━━━ PROVIDED MATERIAL ━━━

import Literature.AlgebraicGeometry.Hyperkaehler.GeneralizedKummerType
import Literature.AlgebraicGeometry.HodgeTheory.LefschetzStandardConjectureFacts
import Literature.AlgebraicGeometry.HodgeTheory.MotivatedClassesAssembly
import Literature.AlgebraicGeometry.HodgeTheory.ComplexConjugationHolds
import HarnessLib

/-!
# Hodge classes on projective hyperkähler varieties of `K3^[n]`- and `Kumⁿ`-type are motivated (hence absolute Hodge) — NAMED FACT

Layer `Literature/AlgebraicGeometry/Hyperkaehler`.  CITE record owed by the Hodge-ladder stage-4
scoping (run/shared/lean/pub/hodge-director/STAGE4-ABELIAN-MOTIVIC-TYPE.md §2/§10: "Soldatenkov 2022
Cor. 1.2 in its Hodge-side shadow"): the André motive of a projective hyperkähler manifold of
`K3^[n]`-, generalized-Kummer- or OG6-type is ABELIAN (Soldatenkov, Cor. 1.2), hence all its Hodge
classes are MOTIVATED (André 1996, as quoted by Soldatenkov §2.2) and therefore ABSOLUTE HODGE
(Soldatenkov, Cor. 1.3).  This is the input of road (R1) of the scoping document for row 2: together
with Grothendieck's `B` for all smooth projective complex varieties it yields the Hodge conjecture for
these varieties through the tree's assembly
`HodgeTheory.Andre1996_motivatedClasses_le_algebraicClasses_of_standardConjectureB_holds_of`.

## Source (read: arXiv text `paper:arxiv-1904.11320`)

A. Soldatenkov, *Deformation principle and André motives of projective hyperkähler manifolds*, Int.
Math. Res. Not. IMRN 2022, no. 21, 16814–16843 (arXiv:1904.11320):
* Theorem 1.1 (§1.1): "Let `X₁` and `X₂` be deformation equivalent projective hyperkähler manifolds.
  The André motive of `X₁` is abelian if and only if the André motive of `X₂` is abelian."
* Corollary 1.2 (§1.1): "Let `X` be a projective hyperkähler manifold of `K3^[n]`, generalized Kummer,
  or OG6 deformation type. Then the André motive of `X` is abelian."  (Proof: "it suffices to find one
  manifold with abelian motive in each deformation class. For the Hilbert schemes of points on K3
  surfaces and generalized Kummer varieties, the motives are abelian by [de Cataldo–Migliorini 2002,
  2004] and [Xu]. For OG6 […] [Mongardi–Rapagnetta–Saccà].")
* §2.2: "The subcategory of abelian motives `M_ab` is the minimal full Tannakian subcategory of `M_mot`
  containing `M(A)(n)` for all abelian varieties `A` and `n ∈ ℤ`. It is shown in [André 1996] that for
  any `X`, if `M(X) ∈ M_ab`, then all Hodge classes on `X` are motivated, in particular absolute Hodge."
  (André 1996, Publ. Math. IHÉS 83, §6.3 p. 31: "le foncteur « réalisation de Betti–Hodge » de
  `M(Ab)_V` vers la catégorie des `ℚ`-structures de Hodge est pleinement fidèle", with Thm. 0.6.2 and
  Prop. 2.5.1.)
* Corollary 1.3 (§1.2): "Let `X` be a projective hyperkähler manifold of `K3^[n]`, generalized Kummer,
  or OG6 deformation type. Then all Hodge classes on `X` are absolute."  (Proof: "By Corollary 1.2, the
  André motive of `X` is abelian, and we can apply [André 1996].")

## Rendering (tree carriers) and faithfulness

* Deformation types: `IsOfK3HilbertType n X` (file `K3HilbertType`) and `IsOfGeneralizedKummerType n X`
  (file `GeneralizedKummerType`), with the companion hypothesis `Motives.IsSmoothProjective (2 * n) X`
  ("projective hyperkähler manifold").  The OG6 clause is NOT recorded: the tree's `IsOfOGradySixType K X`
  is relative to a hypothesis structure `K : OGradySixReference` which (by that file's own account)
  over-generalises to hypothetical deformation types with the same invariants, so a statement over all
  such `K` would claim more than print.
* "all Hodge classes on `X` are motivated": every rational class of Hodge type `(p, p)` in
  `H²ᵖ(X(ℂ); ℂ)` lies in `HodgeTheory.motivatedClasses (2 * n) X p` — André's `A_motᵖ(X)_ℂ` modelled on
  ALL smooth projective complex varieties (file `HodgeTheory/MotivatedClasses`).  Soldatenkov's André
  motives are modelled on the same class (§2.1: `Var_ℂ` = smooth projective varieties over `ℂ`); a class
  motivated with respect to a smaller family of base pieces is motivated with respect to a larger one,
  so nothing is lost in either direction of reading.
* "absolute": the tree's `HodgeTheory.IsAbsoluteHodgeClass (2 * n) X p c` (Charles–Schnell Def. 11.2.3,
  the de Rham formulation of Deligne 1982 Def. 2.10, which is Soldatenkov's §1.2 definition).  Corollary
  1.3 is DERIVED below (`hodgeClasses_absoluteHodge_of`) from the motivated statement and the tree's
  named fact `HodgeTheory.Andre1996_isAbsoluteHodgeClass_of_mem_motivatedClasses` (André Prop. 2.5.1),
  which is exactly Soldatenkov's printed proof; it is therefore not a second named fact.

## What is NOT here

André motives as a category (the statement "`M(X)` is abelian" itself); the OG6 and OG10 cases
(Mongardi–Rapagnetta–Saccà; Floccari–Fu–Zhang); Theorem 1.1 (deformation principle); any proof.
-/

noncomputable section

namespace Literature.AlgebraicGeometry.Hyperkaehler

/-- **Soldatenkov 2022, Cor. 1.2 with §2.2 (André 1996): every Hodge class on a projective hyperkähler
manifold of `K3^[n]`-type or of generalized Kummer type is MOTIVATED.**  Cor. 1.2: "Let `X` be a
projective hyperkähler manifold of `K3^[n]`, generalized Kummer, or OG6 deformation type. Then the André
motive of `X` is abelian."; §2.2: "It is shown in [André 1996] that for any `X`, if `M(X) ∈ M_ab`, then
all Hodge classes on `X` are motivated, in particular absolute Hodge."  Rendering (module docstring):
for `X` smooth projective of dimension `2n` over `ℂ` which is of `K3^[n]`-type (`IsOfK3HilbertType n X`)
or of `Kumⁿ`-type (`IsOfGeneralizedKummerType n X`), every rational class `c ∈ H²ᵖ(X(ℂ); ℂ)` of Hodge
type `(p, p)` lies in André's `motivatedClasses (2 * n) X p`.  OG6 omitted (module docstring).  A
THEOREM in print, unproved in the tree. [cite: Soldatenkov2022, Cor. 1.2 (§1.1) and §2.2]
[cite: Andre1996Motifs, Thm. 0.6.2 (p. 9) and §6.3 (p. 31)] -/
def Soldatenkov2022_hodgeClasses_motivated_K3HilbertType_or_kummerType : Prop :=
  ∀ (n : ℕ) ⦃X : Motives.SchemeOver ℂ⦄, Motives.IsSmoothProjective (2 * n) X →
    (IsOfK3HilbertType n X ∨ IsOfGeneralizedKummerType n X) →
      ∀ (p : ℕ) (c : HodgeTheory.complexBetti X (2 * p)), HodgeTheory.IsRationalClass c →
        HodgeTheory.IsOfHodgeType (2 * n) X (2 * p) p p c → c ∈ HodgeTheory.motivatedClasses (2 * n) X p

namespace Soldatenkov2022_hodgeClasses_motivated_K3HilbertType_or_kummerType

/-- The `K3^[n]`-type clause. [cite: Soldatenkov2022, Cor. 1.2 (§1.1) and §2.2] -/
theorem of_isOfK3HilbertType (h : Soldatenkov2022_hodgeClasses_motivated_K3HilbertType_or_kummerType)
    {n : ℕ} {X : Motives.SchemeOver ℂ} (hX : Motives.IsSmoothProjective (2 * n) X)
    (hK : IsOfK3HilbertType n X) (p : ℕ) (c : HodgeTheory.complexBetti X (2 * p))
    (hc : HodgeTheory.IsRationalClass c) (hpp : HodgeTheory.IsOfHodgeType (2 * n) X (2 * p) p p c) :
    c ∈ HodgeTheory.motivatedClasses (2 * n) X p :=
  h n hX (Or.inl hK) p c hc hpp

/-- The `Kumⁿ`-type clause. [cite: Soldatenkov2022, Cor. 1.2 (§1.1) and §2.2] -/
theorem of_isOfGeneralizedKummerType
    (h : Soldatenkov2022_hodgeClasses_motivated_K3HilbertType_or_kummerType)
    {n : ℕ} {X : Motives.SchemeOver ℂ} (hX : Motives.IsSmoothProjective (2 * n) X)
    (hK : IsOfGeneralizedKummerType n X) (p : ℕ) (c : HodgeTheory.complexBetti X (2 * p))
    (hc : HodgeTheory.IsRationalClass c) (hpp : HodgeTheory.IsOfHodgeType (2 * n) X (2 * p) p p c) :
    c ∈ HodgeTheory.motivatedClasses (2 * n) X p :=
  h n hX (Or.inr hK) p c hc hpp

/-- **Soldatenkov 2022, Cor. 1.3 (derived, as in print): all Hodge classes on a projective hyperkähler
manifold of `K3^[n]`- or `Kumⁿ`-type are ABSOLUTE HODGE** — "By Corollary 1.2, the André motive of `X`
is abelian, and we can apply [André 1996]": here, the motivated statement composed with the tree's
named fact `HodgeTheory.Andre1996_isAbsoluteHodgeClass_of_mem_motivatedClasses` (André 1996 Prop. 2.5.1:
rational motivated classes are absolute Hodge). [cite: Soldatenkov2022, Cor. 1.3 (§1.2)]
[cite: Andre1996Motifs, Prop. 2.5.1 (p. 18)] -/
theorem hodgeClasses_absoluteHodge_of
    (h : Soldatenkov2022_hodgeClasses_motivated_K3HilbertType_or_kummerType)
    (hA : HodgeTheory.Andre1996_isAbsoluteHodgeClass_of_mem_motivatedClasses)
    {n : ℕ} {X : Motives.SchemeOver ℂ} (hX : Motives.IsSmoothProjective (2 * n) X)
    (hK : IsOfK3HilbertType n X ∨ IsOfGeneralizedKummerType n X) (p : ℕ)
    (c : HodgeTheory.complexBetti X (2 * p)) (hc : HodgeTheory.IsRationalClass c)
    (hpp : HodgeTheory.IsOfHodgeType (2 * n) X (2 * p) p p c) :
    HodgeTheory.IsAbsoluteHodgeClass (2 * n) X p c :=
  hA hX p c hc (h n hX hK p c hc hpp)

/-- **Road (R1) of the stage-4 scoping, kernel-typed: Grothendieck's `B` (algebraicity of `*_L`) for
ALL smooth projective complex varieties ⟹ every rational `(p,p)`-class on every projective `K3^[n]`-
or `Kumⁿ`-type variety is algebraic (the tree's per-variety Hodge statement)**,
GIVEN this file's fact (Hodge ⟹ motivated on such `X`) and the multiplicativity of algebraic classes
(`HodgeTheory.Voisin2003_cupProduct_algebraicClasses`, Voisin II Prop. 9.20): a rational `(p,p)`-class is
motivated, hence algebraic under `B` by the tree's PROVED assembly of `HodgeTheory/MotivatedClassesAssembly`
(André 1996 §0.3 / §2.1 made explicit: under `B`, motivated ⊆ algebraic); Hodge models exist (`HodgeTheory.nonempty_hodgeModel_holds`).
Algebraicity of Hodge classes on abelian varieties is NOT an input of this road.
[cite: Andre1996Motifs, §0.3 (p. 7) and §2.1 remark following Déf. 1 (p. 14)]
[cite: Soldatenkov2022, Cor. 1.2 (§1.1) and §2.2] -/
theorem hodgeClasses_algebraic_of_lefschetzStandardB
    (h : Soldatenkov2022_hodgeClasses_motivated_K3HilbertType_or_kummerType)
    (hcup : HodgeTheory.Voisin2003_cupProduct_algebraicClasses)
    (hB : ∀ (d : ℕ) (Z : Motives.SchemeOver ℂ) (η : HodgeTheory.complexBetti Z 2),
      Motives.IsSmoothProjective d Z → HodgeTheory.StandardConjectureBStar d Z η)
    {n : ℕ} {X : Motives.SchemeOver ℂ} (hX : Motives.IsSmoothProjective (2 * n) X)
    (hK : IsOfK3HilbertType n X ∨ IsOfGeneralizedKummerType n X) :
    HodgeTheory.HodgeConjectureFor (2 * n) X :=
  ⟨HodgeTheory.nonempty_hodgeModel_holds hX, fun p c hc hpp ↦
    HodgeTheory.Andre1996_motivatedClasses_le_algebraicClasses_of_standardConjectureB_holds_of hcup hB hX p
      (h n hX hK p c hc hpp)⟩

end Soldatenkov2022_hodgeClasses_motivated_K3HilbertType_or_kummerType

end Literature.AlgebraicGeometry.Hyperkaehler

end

━━━

▶ [TASK REQUIREMENTS]
Among the records, find the lines that contain "scoping" and copy each of them.

▶ [ANSWER TO THE PROBLEM]
scoping (run/shared/lean/pub/hodge-director/STAGE4-ABELIAN-MOTIVIC-TYPE.md §2/§10: "Soldatenkov 2022
(Soldatenkov, Cor. 1.3).  This is the input of road (R1) of the scoping document for row 2: together
/-- **Road (R1) of the stage-4 scoping, kernel-typed: Grothendieck's `B` (algebraicity of `*_L`) for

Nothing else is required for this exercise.